§ **Provided information**
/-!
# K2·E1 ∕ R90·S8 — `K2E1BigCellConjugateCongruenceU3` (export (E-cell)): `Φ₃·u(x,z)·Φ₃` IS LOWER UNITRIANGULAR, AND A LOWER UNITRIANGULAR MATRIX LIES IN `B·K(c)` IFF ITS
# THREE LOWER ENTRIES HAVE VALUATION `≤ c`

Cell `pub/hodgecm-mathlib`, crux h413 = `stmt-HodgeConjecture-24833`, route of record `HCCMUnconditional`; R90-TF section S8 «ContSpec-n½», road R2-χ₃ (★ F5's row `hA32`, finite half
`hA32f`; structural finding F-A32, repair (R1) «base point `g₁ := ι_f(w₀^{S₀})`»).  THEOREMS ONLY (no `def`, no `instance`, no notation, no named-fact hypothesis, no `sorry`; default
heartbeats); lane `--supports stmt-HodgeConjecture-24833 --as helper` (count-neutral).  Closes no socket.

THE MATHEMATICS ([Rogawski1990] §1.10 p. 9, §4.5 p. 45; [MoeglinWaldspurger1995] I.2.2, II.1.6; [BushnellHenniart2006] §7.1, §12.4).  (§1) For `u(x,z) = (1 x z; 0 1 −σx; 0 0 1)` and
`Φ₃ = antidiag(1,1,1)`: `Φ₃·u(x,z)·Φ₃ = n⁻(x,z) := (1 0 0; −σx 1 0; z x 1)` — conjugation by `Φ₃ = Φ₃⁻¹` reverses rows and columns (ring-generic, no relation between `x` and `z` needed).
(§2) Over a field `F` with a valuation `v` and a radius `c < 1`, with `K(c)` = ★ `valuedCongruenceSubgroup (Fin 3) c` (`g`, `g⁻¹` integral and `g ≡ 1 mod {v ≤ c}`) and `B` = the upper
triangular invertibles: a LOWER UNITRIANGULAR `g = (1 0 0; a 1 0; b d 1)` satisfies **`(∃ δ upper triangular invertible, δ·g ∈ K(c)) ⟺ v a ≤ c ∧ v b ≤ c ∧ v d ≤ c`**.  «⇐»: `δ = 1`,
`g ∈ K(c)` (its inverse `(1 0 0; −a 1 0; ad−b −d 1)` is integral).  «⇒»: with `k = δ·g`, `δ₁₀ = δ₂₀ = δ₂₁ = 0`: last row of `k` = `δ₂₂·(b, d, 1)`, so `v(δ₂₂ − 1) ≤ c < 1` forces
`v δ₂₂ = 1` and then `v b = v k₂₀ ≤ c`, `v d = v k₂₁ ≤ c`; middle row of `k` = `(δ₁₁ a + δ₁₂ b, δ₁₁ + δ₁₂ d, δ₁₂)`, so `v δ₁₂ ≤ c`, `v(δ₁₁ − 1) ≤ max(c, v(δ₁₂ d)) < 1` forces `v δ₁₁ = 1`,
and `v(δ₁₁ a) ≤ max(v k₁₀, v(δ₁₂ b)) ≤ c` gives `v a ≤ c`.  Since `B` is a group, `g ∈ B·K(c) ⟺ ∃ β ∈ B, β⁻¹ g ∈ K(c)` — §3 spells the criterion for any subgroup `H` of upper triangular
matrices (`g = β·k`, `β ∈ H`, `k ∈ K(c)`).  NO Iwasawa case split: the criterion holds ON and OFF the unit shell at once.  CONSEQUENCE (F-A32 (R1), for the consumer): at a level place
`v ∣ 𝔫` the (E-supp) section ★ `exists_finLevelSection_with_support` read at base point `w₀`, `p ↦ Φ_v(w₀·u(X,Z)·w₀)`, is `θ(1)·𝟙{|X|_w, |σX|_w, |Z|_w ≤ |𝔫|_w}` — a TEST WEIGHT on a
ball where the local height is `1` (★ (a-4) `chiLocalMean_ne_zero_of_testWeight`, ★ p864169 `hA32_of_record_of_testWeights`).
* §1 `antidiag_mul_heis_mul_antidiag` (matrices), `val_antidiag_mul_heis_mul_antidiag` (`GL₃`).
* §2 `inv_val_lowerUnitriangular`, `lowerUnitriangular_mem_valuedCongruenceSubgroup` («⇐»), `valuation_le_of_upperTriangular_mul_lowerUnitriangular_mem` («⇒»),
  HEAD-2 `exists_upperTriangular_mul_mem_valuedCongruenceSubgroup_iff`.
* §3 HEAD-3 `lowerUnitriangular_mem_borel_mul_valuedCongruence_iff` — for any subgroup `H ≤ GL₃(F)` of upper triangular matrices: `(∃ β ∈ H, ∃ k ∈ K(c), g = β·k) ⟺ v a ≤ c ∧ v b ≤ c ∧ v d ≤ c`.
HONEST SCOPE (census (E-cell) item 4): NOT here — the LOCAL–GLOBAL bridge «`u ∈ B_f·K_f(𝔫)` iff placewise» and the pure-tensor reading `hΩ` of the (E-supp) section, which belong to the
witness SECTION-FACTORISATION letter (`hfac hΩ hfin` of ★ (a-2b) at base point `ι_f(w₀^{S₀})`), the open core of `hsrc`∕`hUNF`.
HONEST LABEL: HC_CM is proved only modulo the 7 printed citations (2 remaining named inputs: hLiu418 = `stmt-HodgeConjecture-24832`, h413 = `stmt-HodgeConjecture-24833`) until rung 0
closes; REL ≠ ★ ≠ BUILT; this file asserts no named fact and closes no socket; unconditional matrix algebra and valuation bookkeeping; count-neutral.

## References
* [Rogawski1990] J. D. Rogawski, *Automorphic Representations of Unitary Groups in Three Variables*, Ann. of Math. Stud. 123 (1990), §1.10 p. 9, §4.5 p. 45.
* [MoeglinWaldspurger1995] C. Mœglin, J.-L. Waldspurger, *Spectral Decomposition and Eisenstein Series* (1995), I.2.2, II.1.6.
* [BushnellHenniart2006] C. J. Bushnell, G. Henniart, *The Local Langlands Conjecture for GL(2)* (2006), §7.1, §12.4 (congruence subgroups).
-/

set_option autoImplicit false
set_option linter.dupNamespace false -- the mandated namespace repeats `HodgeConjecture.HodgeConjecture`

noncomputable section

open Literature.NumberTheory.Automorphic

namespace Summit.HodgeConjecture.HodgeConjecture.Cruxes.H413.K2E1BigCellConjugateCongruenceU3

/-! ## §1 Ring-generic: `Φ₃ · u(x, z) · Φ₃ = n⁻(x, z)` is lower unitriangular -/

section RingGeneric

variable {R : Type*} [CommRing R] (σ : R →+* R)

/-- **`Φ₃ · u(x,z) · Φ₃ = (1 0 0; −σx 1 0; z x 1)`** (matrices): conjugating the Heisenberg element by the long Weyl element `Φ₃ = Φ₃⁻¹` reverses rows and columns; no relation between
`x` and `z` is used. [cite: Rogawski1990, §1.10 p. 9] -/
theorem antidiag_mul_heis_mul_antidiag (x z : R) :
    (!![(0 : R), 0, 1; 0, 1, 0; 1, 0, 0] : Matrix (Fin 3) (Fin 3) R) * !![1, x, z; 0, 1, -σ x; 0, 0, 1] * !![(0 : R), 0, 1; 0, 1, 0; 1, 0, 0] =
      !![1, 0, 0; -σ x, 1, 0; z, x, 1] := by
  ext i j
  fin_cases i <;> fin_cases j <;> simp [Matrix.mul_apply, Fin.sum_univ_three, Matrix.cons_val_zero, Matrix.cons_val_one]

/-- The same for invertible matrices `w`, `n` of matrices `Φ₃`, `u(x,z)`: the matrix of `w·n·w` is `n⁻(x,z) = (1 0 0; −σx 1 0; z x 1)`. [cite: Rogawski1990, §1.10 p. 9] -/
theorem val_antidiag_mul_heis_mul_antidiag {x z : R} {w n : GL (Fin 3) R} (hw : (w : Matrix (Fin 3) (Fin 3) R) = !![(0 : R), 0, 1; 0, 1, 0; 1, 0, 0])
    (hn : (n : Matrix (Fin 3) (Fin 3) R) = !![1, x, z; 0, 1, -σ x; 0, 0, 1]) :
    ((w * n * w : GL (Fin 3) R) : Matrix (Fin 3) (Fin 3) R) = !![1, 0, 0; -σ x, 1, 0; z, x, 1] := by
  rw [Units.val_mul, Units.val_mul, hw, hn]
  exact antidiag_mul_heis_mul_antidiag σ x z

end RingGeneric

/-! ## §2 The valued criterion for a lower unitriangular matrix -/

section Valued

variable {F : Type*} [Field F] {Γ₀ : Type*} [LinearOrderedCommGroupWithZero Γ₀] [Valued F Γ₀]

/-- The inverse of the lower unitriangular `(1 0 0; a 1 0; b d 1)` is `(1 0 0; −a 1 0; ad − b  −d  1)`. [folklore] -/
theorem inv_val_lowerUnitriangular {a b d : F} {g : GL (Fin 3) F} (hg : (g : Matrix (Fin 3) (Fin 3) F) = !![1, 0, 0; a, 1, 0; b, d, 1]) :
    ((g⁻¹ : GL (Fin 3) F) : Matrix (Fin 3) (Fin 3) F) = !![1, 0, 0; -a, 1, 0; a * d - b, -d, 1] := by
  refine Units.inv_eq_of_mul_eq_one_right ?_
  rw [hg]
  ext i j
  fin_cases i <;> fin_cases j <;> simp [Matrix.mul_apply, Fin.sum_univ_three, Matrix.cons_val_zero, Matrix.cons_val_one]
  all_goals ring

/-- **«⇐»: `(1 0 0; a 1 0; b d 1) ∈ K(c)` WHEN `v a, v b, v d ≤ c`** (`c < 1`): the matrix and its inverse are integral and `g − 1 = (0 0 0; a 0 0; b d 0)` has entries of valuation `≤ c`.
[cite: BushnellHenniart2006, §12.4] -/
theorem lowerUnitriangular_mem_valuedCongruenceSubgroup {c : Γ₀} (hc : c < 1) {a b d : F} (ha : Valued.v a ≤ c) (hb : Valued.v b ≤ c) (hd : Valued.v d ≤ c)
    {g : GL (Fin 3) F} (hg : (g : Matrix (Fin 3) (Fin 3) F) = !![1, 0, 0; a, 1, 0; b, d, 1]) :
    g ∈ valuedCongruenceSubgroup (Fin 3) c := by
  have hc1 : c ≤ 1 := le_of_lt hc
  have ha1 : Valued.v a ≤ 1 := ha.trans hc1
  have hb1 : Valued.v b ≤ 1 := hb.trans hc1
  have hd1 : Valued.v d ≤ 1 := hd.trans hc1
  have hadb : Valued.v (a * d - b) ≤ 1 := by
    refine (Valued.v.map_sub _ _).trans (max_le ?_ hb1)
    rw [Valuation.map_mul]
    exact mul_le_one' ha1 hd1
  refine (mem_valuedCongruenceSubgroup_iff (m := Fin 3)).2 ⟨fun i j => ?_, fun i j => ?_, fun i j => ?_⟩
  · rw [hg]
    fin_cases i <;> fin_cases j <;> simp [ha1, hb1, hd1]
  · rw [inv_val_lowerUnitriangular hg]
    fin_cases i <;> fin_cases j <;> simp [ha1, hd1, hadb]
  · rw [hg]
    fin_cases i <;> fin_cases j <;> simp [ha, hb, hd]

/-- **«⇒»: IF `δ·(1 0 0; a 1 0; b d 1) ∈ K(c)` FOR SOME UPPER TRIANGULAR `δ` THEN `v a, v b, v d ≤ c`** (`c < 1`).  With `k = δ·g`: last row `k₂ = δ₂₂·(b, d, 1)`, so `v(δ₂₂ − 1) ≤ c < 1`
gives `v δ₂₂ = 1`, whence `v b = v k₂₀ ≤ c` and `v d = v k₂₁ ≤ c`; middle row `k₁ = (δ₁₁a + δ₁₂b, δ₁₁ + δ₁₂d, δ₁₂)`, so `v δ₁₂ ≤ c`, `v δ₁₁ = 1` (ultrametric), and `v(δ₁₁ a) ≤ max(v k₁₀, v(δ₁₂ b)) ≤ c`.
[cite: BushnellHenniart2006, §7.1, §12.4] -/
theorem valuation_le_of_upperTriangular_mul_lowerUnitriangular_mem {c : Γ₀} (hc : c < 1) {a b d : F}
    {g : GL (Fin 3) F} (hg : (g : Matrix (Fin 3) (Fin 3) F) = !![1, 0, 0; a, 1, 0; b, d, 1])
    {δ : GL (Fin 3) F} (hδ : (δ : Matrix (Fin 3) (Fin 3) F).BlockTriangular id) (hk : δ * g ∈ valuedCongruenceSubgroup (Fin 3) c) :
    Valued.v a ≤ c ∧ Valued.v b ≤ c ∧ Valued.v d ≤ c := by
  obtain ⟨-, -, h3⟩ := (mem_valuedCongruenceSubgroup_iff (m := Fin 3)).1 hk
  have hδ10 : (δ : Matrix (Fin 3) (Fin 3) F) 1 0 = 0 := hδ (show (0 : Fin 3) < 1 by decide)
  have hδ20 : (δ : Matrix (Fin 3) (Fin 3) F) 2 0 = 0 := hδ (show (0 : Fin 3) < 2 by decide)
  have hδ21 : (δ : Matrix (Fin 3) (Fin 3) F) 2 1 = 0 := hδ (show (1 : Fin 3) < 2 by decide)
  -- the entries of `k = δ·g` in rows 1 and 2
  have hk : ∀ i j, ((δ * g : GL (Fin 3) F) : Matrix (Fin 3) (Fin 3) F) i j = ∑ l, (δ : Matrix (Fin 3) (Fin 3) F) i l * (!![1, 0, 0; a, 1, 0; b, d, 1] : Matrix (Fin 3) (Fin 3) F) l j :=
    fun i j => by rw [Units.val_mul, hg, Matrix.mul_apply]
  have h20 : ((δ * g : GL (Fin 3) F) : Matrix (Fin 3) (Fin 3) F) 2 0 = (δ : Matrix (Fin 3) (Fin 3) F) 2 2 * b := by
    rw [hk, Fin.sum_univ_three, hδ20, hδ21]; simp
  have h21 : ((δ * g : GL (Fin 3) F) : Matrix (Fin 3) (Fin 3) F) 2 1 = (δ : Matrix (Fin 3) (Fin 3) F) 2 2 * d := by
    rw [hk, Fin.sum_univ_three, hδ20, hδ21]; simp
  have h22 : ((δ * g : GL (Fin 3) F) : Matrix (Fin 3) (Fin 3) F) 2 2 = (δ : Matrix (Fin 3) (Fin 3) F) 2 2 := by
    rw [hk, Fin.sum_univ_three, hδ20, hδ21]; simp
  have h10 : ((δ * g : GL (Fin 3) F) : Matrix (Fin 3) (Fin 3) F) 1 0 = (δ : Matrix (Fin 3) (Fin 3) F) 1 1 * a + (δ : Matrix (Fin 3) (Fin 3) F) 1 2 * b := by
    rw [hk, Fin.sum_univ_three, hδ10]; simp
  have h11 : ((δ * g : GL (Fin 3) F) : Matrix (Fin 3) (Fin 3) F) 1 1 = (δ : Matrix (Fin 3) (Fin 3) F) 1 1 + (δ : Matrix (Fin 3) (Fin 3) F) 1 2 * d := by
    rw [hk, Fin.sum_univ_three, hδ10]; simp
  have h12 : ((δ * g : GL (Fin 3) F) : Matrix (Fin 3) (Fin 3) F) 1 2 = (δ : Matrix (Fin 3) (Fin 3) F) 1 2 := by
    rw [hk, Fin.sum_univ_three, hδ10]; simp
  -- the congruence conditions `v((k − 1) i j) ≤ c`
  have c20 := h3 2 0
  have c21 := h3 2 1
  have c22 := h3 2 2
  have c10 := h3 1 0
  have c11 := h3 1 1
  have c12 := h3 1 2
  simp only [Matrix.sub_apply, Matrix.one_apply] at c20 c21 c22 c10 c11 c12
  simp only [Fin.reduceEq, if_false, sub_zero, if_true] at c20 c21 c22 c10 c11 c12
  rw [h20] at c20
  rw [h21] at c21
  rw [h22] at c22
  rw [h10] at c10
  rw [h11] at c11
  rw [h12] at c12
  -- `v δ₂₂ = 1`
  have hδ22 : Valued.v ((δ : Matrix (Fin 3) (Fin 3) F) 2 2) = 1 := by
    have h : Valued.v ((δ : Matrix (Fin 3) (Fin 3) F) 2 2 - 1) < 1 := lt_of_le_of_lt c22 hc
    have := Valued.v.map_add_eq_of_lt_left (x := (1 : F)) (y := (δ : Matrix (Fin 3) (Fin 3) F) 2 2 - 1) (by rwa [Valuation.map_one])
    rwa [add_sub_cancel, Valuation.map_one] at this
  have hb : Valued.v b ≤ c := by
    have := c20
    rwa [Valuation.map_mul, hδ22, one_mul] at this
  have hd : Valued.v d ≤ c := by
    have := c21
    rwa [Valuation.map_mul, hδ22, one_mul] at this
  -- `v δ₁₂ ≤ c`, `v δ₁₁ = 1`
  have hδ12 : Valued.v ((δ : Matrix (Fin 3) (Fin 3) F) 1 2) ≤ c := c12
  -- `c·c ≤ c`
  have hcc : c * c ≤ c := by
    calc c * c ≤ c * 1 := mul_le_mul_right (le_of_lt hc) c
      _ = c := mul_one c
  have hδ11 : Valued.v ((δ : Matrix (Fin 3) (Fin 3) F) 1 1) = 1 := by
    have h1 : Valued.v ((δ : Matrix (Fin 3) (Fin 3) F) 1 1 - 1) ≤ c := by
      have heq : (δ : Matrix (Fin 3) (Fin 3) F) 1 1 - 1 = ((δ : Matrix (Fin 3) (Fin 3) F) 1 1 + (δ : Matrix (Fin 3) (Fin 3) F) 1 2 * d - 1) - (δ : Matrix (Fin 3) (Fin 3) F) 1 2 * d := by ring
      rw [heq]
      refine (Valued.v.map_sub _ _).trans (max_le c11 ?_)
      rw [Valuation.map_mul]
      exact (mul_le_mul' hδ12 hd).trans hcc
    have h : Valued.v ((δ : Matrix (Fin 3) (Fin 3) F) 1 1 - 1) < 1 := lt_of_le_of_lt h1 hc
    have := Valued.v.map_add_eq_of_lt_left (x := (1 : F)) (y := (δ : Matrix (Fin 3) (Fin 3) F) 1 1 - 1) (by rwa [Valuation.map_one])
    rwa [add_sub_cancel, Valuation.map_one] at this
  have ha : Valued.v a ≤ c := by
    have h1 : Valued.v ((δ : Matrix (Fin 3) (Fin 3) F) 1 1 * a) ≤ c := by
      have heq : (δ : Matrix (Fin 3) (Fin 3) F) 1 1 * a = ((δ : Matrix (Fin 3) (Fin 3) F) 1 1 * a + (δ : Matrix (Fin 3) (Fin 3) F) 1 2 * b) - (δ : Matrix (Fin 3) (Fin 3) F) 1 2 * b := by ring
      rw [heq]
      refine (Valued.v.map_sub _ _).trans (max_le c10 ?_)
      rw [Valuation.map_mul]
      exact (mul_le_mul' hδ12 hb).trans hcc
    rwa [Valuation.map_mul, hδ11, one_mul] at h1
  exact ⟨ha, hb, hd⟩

==

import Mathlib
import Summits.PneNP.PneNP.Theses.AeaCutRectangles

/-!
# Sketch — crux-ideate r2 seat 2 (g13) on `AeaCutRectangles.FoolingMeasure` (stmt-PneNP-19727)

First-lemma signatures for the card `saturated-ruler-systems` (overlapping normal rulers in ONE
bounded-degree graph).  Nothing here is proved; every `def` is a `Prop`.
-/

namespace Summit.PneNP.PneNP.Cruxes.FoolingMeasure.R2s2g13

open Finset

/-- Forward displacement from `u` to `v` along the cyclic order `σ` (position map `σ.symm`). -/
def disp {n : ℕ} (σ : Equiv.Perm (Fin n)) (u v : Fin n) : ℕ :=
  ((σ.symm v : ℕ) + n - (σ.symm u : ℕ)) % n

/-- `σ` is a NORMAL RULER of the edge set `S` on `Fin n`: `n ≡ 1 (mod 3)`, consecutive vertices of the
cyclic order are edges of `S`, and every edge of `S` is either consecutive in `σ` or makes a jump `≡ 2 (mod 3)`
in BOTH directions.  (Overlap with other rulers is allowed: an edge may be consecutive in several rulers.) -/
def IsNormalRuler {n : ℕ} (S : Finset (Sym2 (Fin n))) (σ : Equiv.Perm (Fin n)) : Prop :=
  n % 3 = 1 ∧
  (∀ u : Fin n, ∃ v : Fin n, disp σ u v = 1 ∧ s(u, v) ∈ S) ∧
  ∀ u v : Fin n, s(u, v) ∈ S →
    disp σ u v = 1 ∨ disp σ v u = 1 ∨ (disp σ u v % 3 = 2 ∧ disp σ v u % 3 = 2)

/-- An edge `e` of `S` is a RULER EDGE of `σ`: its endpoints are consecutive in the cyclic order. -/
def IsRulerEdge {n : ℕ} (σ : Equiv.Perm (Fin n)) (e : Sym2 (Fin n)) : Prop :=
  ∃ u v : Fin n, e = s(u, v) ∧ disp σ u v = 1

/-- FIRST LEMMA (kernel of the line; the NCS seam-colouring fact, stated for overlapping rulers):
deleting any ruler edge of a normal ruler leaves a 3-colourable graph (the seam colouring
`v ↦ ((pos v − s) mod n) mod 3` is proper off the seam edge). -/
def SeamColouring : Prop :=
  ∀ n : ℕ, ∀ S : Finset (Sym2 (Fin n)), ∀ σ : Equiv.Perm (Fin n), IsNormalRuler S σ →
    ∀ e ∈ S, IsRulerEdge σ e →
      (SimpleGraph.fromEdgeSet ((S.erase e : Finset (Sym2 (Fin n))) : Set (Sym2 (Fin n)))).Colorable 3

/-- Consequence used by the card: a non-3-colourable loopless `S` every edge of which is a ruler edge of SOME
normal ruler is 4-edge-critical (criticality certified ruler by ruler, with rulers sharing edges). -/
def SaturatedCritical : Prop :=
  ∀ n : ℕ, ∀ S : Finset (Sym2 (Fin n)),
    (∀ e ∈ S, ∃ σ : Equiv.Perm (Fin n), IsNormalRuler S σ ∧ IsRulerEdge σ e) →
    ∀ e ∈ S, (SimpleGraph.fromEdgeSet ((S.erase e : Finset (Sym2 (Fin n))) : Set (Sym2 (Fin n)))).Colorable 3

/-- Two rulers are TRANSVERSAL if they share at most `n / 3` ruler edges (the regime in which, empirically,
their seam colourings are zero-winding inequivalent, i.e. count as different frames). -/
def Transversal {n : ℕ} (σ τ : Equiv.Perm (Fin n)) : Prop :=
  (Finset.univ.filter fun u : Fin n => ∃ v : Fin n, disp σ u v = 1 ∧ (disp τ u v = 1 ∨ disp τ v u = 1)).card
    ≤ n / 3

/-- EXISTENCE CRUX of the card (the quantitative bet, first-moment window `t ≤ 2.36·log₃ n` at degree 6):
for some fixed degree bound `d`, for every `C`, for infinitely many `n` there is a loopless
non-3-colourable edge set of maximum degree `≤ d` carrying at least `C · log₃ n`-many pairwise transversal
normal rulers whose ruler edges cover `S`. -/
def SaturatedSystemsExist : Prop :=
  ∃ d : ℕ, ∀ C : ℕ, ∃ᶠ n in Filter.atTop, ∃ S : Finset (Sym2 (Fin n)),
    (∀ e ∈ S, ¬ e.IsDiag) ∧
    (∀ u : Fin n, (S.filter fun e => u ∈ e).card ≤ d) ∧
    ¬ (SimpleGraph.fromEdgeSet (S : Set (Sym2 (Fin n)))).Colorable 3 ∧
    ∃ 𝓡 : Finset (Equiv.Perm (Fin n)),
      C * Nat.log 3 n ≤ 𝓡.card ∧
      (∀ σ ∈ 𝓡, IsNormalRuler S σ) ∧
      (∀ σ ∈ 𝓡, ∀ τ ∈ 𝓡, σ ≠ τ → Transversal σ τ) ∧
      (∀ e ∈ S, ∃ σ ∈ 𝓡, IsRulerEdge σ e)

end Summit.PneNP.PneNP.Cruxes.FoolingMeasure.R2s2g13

§ **Your assignment**
Find the word "degree" in the entries above, then copy each line that holds it.

§ **Answer section**
bounded-degree graph).  Nothing here is proved; every `def` is a `Prop`.
/-- EXISTENCE CRUX of the card (the quantitative bet, first-moment window `t ≤ 2.36·log₃ n` at degree 6):
for some fixed degree bound `d`, for every `C`, for infinitely many `n` there is a loopless
non-3-colourable edge set of maximum degree `≤ d` carrying at least `C · log₃ n`-many pairwise transversal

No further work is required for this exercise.